My project has a server and several client Pis on a local network. The goal is to have the server sends commands to all active/online client Pis.

To facilitate this, my idea is that once a client has booted, it checks in to the server so the server knows it's online and where to find it. I've avoided the nmap solution in this post because I feel there's a more elegant solution since the client Pis can be running any helpful identification service to make this easier.

My current prototype has the server sending UDP broadcast messages. The client Pis run a listening script that, upon receiving the broadcast, send a message back to the ip of the broadcast (the address of the server) with the appropriate info. The server then knows where to send commands to clients once they've checked in. (Weird side note, my Pi client receives/recognizes roughly only 5% of the broadcast messages sent out).

What is the better design decision? This post suggests using UPnP / DLAN, however the only examples I've found are for media streaming devices (which seems to go far beyond the needs / complexity of my project).

The other option I've found is using Bonjour. The server would configure a host name that all clients would know and be able to send messages to (essentially saying they're alive and online). Additionally, the client Pis could setup their own hostnames.

Please let me know if one makes more sense for more application or if there is something else I should research. I appreciate any advice!

  • Is the server also the dhcp server? Then you got the IP addresses of connected clients anyhow. Otherwise, if clients have a simple naming scheme like -- let's say -- pi1, pi2 etc, the server could scan all pi{1..20}.local clients (simply install avahi if not yet done). – Philippos Apr 5 '17 at 14:22
  • The server is not the DHCP server. Your other recommendation might be a perfect simple solution - will update once implemented. – Grant G Apr 5 '17 at 14:53

For a similar application, I'm using a very trivial approach that works pretty well: wget.

On the server I have a simple page, client.php, retrieved by the client; it's here where you add the server side code.

<?php
  echo  $_SERVER["REMOTE_ADDR"] .
  ":" . $_SERVER["REMOTE_PORT"] .
  ":" . filter_input( INPUT_GET, 'host', FILTER_SANITIZE_URL );
?>

On the client side, at startup and/or on a cron process, present itself to the server:

 wget -o /dev/null -O /tmp/reply http://<server>/client.php?host=$(hostname)

The client.php will receive the hostname on the 'host' variable and from the header, you can extract the caller IP address (and port).

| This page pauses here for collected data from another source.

import Literature.Barriers.QuantumFields.FiniteTemperatureInfraredGaussMoments
import Literature.Barriers.QuantumFields.FiniteTemperatureInfraredPathSums
import Mathlib.MeasureTheory.Constructions.Pi
import Mathlib.MeasureTheory.Integral.Pi
import HarnessLib

/-!
# Borgs–Seiler's double-commutator bound as an explicit Gram kernel (the analytic core of
# Lemma III.6 of Commun. Math. Phys. 91 (1983))

Third of three support files for the proof of the named fact
`Literature.Barriers.QuantumFields.BorgsSeilerInfraredBoundExplicit` (Borgs–Seiler's explicit infrared
bound `(1 − cos p₁) Ĝ(p) ≤ (1 + 2χ(1)/J_E)^{L₀} − 1` for the Polyakov-loop two-point function).
Everything here is finite-dimensional linear algebra and Gaussian integration on `ℝ^{2N²L₀|X|}`; there
are no lattices, no transfer operators and no named facts.

## The statement (theorem `integral_conj_rker_mul_rker`, the Gram kernel identity)

Let `X` be a finite set (transverse sites), `L₀ ≥ 1` (layers), `N` (colours), `J > 0`, and let
`a, b : X → Fin L₀ → Mat_N(ℂ)` be two matrix fields (the time-like link variables of two adjacent
spatial slices, embedded in `ℂ^{N²}`), `f(m) = tr(m 0 ⋯ m (L₀-1))` the loop function (traced Polyakov
loop) and `h : X → ℂ` smearing weights. For a Gaussian configuration `k` (one complex Gaussian
`κ_ι`, real and imaginary parts independent `N(0, J)`, per complex matrix entry) put

  `r_k(b) = e^{-i⟨k,b⟩} Σ_x h_x [f(b_x − iκ_x/J) − f(b_x)]`   (`rker`).

Then (for `J ≠ 0`)

  `∫ conj r_k(a) · r_k(b) dγ_J(k) = e^{-J‖a−b‖²/2} ( Σ_x |h_x|² Ξ_J(a_x, b_x) − |Σ_x h_x (f(a_x) − f(b_x))|² )`

where `Ξ_J(p, q) = tr ∏ₜ (pₜ ⊗ q̄ₜ + (2/J)|ω⟩⟨ω|) − f(p) conj f(q)` (`Xi`, file
`FiniteTemperatureInfraredPathSums`), and (theorem `norm_Xi_le`) `|Ξ_J(p, q)| ≤ (1 + 2N/J)^{L₀} − 1`
for unitary blocks. The left side is a GRAM KERNEL in `(a, b)`, hence positive semidefinite; the
prefactor `e^{-J‖a−b‖²/2}` is (up to a constant) the electric Boltzmann weight `exp(J Σ Re tr(aₜbₜ*))`
coupling two adjacent slices across a bond. Downstream (`FiniteTemperatureInfraredExplicitProofs`),
reflection positivity across that bond turns positive semidefiniteness of the kernel into
`⟨|Σ h_x (χ(P_{0,x}) − χ(P_{1,x}))|²⟩ ≤ Σ_x |h_x|² Re⟨Ξ⟩ ≤ ‖h‖² ((1 + 2N/J_E)^{L₀} − 1)`, which is
Borgs–Seiler's Lemma III.6 in the form (III.59).

## Relation to the printed proof (§III.2, pp. 349–353)

Borgs–Seiler bound the double commutator `[L(h)*, [L(h), T]]` of the smeared Polyakov loop with the
Gaussian convolution `T` (the electric part of the transfer matrix in the spatial 1-direction) by
Cauchy–Schwarz over transverse sites ((III.38)–(III.41), (III.51)) and the conjugation identity
`T⁻¹ u T = u + (2/J)∂/∂ū` in the embedding `U(N) ⊂ ℂ^{N²}` ((III.47)–(III.48)), whose expansion
terminates at order `L₀` because `f` is multilinear ((III.49)–(III.53)); the terms are products of
Wilson loops bounded by `χ(1)^k` ((III.54)–(III.58)). The present file proves the same inequality as
the IDENTITY "`Σ_x|h_x|² Y_x − [L*,[L,T]] = [L,T]* T⁻¹ [L,T] ≥ 0`" written out in Fourier (Gaussian)
variables `k`, where `T⁻¹` disappears: `[L,T]*T⁻¹[L,T]` becomes the Gram kernel of the explicit
feature `r_k`, the conjugation identity becomes the one-coordinate Gaussian computation of
`FiniteTemperatureInfraredGaussMoments` (contraction term `2Jαβ`), the termination of the expansion
is the path-sum expansion of the multilinear `f` (`integrand_eq_sum_prod`), and the regrouping of
the contractions into transfer matrices on `ℂ^N ⊗ ℂ^N` (`prod_integral_factor_eq`, `gaussM`) replaces
the combinatorics of Fig. 1. No operator inverses, unbounded operators or `δ`-function limits
(p. 350–351) are needed.

## Contents

* `CIdx`, `MField`, `γ J`, `kapM`, `loopTr`, `tphase`, `emb`, `pairFactor`, `gaussM`, `gaussE`,
  and the general two-site computation `integral_tphase_mul_conj_loopTr_mul_loopTr`:
  `∫ e^{i⟨k,Δ⟩} conj f(a_x + ακ_x) f(b_y + βκ_y) dγ = e^{-J‖Δ‖²/2} tr ∏ₜ Mₜ` with
  `Mₜ = (b_yₜ + iJβΔ_yₜ) ⊗ conj(a_xₜ − iJαΔ_xₜ) + 2J ᾱβ [x = y] |ω⟩⟨ω|`.
* `Xi`, `norm_Xi_le` (from the rank-one perturbation bound of `FiniteTemperatureInfraredPathSums`).
* `alpha0 = −i/J`, `Rsite`, `Rsum`, `rin`, `rker` and the Gram kernel identity
  `integral_conj_rker_mul_rker`.
* Bounds (`norm_rker_le`, `norm_conj_rker_mul_rker_le` with the integrable dominating function
  `gDom`, `integrable_gDom`) and joint continuity (`continuous_rker`) — the hypotheses of Fubini and of
  the abstract reflection-positivity lemma downstream.

References: C. Borgs, E. Seiler, *Lattice Yang–Mills theory at nonzero temperature and the
confinement problem*, Commun. Math. Phys. 91 (1983) 329–380, §III.2 (III.32)–(III.59), pp. 349–353
(held; PDF page = printed − 328). [BorgsSeiler1983]
-/

noncomputable section

open MeasureTheory Complex ProbabilityTheory Matrix
open scoped ComplexConjugate Matrix Kronecker

namespace Literature.Barriers.QuantumFields.InfraredGaussian

/-! ### The multilinear Gaussian computation -/

section Multi

variable {X : Type*} [Fintype X] [DecidableEq X] {L₀ N : ℕ} [NeZero L₀]

/-- Coordinates of the Gaussian family: site, layer, matrix entry. [folklore] -/
abbrev CIdx (X : Type*) (L₀ N : ℕ) := X × Fin L₀ × Fin N × Fin N

/-- Matrix-valued fields on sites and layers. [folklore] -/
abbrev MField (X : Type*) (L₀ N : ℕ) := X → Fin L₀ → Matrix (Fin N) (Fin N) ℂ

/-- The entry of a field at a coordinate. [folklore] -/
def MField.entry (a : MField X L₀ N) (ι : CIdx X L₀ N) : ℂ := a ι.1 ι.2.1 ι.2.2.1 ι.2.2.2

variable (J : NNReal)

/-- The Gaussian law: all coordinates independent complex Gaussians. [folklore] -/
def γ : Measure (CIdx X L₀ N → ℝ × ℝ) := Measure.pi fun _ => γ₂ J

/-- `γ J` is a probability measure. [folklore] -/
instance : IsProbabilityMeasure (γ (X := X) (L₀ := L₀) (N := N) J) := by
  unfold γ; infer_instance

variable {J}

/-- The complex Gaussian matrices `κ_x t` read off from a Gaussian configuration `k`. [folklore] -/
def kapM (k : CIdx X L₀ N → ℝ × ℝ) : MField X L₀ N :=
  fun x t e e' => kapz (k (x, t, e, e'))

omit [Fintype X] [DecidableEq X] [NeZero L₀] in
/-- Entries of `κ`. [folklore] -/
@[simp] theorem kapM_entry (k : CIdx X L₀ N → ℝ × ℝ) (ι : CIdx X L₀ N) :
    (kapM k).entry ι = kapz (k ι) := rfl

/-- The loop function `f(m) = tr(m 0 m 1 ⋯ m (L₀-1))`. [folklore] -/
def loopTr (m : Fin L₀ → Matrix (Fin N) (Fin N) ℂ) : ℂ := (cycProd m).trace

/-- Total phase `e^{i⟨k, Δ⟩} = ∏_ι e^{i Re(κ_ι conj Δ_ι)}`. [folklore] -/
def tphase (Δ : MField X L₀ N) (k : CIdx X L₀ N → ℝ × ℝ) : ℂ := ∏ ι, phase (Δ.entry ι) (k ι)

/-- The embedding of the layers into the coordinates along an index cycle `c` at the site `x₀`. [folklore] -/
def emb (x₀ : X) (c : Fin L₀ → Fin N) (t : Fin L₀) : CIdx X L₀ N := (x₀, t, c t, c (t + 1))

omit [Fintype X] [DecidableEq X] in
/-- `emb x₀ c` is injective (the layer is a component). [folklore] -/
theorem emb_injective (x₀ : X) (c : Fin L₀ → Fin N) : Function.Injective (emb x₀ c) := by
  intro s t h
  have := congrArg (fun ι : CIdx X L₀ N => ι.2.1) h
  exact this

omit [Fintype X] in
/-- Membership in the image of `emb x₀ c`, as a decidable equation. [folklore] -/
theorem mem_image_emb_iff (x₀ : X) (c : Fin L₀ → Fin N) (ι : CIdx X L₀ N) :
    ι ∈ Finset.univ.image (emb x₀ c) ↔ ι = emb x₀ c ι.2.1 := by
  constructor
  · rintro h
    obtain ⟨t, -, rfl⟩ := Finset.mem_image.1 h
    rfl
  · intro h
    exact Finset.mem_image.2 ⟨ι.2.1, Finset.mem_univ _, h.symm⟩

omit [Fintype X] [DecidableEq X] in
/-- Expansion of the loop function of an affine Gaussian perturbation as a sum over index cycles of
products over the coordinates. [folklore] -/
theorem loopTr_add_smul_kapM (b : MField X L₀ N) (β : ℂ) (y₀ : X) (k : CIdx X L₀ N → ℝ × ℝ) :
    loopTr (fun t => b y₀ t + β • kapM k y₀ t) =
      ∑ c : Fin L₀ → Fin N, ∏ t, (b.entry (emb y₀ c t) + β * kapz (k (emb y₀ c t))) := by
  unfold loopTr
  rw [trace_cycProd]
  rfl

omit [Fintype X] [DecidableEq X] in
/-- The same for the complex conjugate of the loop function. [folklore] -/
theorem conj_loopTr_add_smul_kapM (a : MField X L₀ N) (α : ℂ) (x₀ : X) (k : CIdx X L₀ N → ℝ × ℝ) :
    conj (loopTr (fun t => a x₀ t + α • kapM k x₀ t)) =
      ∑ c : Fin L₀ → Fin N, ∏ t, (conj (a.entry (emb x₀ c t)) + conj α * conj (kapz (k (emb x₀ c t)))) := by
  rw [loopTr_add_smul_kapM, map_sum]
  refine Finset.sum_congr rfl fun c _ => ?_
  rw [map_prod]
  refine Finset.prod_congr rfl fun t _ => ?_
  rw [map_add, map_mul]

/-- A product over all coordinates of a function supported on the image of `emb x₀ c`. [folklore] -/
theorem prod_ite_emb (x₀ : X) (c : Fin L₀ → Fin N) (g : CIdx X L₀ N → ℂ) :
    (∏ ι : CIdx X L₀ N, if ι = emb x₀ c ι.2.1 then g ι else 1) = ∏ t, g (emb x₀ c t) := by
  have h1 : (∏ ι : CIdx X L₀ N, if ι = emb x₀ c ι.2.1 then g ι else 1) =
      ∏ ι : CIdx X L₀ N, if ι ∈ Finset.univ.image (emb x₀ c) then g ι else 1 := by
    refine Finset.prod_congr rfl fun ι _ => ?_
    by_cases h : ι = emb x₀ c ι.2.1
    · rw [if_pos h, if_pos ((mem_image_emb_iff x₀ c ι).2 h)]
    · rw [if_neg h, if_neg (mt (mem_image_emb_iff x₀ c ι).1 h)]
  rw [h1, Fintype.prod_extend_by_one, Finset.prod_image fun s _ t _ h => emb_injective x₀ c h]

/-- The per-coordinate factor of the integrand attached to the pair of index cycles `(c, c')`. [folklore] -/
def pairFactor (a b Δ : MField X L₀ N) (α β : ℂ) (x₀ y₀ : X) (c c' : Fin L₀ → Fin N)
    (ι : CIdx X L₀ N) (z : ℝ × ℝ) : ℂ :=
  phase (Δ.entry ι) z *
    (((if ι = emb x₀ c' ι.2.1 then conj (a.entry ι) else 1) +
        (if ι = emb x₀ c' ι.2.1 then conj α else 0) * conj (kapz z)) *
      ((if ι = emb y₀ c ι.2.1 then b.entry ι else 1) +
        (if ι = emb y₀ c ι.2.1 then β else 0) * kapz z))

/-- **Product form of the integrand**: the phase times the conjugate loop function at `x₀` times
the loop function at `y₀` is a sum over pairs of index cycles of products over all coordinates. [folklore] -/
theorem integrand_eq_sum_prod (a b Δ : MField X L₀ N) (α β : ℂ) (x₀ y₀ : X)
    (k : CIdx X L₀ N → ℝ × ℝ) :
    tphase Δ k * conj (loopTr (fun t => a x₀ t + α • kapM k x₀ t)) *
        loopTr (fun t => b y₀ t + β • kapM k y₀ t) =
      ∑ c : Fin L₀ → Fin N, ∑ c' : Fin L₀ → Fin N,
        ∏ ι, pairFactor a b Δ α β x₀ y₀ c c' ι (k ι) := by
  rw [conj_loopTr_add_smul_kapM, loopTr_add_smul_kapM, mul_assoc, Fintype.sum_mul_sum]
  simp only [Finset.mul_sum]
  rw [Finset.sum_comm]
  refine Finset.sum_congr rfl fun c _ => Finset.sum_congr rfl fun c' _ => ?_
  have hA : (∏ t, (conj (a.entry (emb x₀ c' t)) + conj α * conj (kapz (k (emb x₀ c' t))))) =
      ∏ ι : CIdx X L₀ N, ((if ι = emb x₀ c' ι.2.1 then conj (a.entry ι) else 1) +
        (if ι = emb x₀ c' ι.2.1 then conj α else 0) * conj (kapz (k ι))) := by
    rw [← prod_ite_emb x₀ c' (fun ι => conj (a.entry ι) + conj α * conj (kapz (k ι)))]
    refine Finset.prod_congr rfl fun ι _ => ?_
    split_ifs <;> simp
  have hB : (∏ t, (b.entry (emb y₀ c t) + β * kapz (k (emb y₀ c t)))) =
      ∏ ι : CIdx X L₀ N, ((if ι = emb y₀ c ι.2.1 then b.entry ι else 1) +
        (if ι = emb y₀ c ι.2.1 then β else 0) * kapz (k ι)) := by
    rw [← prod_ite_emb y₀ c (fun ι => b.entry ι + β * kapz (k ι))]
    refine Finset.prod_congr rfl fun ι _ => ?_
    split_ifs <;> simp
  rw [hA, hB]
  unfold tphase pairFactor
  rw [Finset.prod_mul_distrib, Finset.prod_mul_distrib]


/-! #### The Gaussian integral of the product form -/

/-- The transfer matrices `M_t = B'_t ⊗ A'_t + λ P` of the Gaussian computation. [folklore] -/
def gaussM (J : NNReal) (a b Δ : MField X L₀ N) (α β : ℂ) (x₀ y₀ : X) (t : Fin L₀) :
    Matrix (Fin N × Fin N) (Fin N × Fin N) ℂ :=
  (b y₀ t + (I * J * β) • Δ y₀ t) ⊗ₖ ((a x₀ t - (I * J * α) • Δ x₀ t).map conj) +
    (if x₀ = y₀ then 2 * J * conj α * β else 0) • Pmat N

/-- The Gaussian prefactor `e^{-J ‖Δ‖²/2}`. [folklore] -/
def gaussE (J : NNReal) (Δ : MField X L₀ N) : ℂ :=
  cexp (-(J : ℂ) * (∑ ι : CIdx X L₀ N, (Complex.normSq (Δ.entry ι) : ℂ)) / 2)

variable (J)

/-- Integrability of the product integrand. [folklore] -/
theorem integrable_prod_pairFactor (a b Δ : MField X L₀ N) (α β : ℂ) (x₀ y₀ : X)
    (c c' : Fin L₀ → Fin N) :
    Integrable (fun k : CIdx X L₀ N → ℝ × ℝ => ∏ ι, pairFactor a b Δ α β x₀ y₀ c c' ι (k ι)) (γ J) := by
  unfold γ
  refine Integrable.fintype_prod (f := fun ι z => pairFactor a b Δ α β x₀ y₀ c c' ι z) fun ι => ?_
  exact integrable_phase_mul_affine_mul_affine J _ _ _ _ _

omit [Fintype X] in
/-- The per-coordinate Gaussian integral of the pair factor. [folklore] -/
theorem integral_pairFactor (a b Δ : MField X L₀ N) (α β : ℂ) (x₀ y₀ : X)
    (c c' : Fin L₀ → Fin N) (ι : CIdx X L₀ N) :
    ∫ z, pairFactor a b Δ α β x₀ y₀ c c' ι z ∂(γ₂ J) =
      cexp (-(J : ℂ) * Complex.normSq (Δ.entry ι) / 2) *
        (((if ι = emb x₀ c' ι.2.1 then conj (a.entry ι) else 1) +
            I * J * (if ι = emb x₀ c' ι.2.1 then conj α else 0) * conj (Δ.entry ι)) *
          ((if ι = emb y₀ c ι.2.1 then b.entry ι else 1) +
            I * J * (if ι = emb y₀ c ι.2.1 then β else 0) * Δ.entry ι) +
        2 * J * (if ι = emb x₀ c' ι.2.1 then conj α else 0) * (if ι = emb y₀ c ι.2.1 then β else 0)) :=
  integral_phase_mul_affine_mul_affine J _ _ _ _ _

/-- The value `A'` at a coordinate. [folklore] -/
def Aval (J : NNReal) (a Δ : MField X L₀ N) (α : ℂ) (ι : CIdx X L₀ N) : ℂ :=
  conj (a.entry ι) + I * J * conj α * conj (Δ.entry ι)

/-- The value `B'` at a coordinate. [folklore] -/
def Bval (J : NNReal) (b Δ : MField X L₀ N) (β : ℂ) (ι : CIdx X L₀ N) : ℂ :=
  b.entry ι + I * J * β * Δ.entry ι

omit [Fintype X] in
/-- The per-coordinate value after integration, in product form. [folklore] -/
theorem integral_pairFactor_eq (a b Δ : MField X L₀ N) (α β : ℂ) (x₀ y₀ : X)
    (c c' : Fin L₀ → Fin N) (ι : CIdx X L₀ N) :
    ∫ z, pairFactor a b Δ α β x₀ y₀ c c' ι z ∂(γ₂ J) =
      cexp (-(J : ℂ) * Complex.normSq (Δ.entry ι) / 2) *
        ((if ι = emb x₀ c' ι.2.1 then Aval J a Δ α ι else 1) *
          (if ι = emb y₀ c ι.2.1 then Bval J b Δ β ι else 1) +
        (if ι = emb x₀ c' ι.2.1 ∧ ι = emb y₀ c ι.2.1 then 2 * J * conj α * β else 0)) := by
  rw [integral_pairFactor]
  congr 1
  unfold Aval Bval
  by_cases hA : ι = emb x₀ c' ι.2.1 <;> by_cases hB : ι = emb y₀ c ι.2.1
  · simp only [if_pos hA, if_pos hB, if_pos (And.intro hA hB)]
  · simp only [if_pos hA, if_neg hB, if_neg (fun h : _ ∧ _ => hB h.2)]; ring
  · simp only [if_neg hA, if_pos hB, if_neg (fun h : _ ∧ _ => hA h.1)]; ring
  · simp only [if_neg hA, if_neg hB, if_neg (fun h : _ ∧ _ => hA h.1)]; ring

At the same time, client.php, can return other information to the client, saved on /tmp/reply.

I use saltstack.com to do this, which is a free server management tool written in Python. I have see this too for my home automation, and for large scale industrial iot projects. Clients (minions) connect to a server (master) and the master can list active clients, manage their configuration, and send commands to one or all.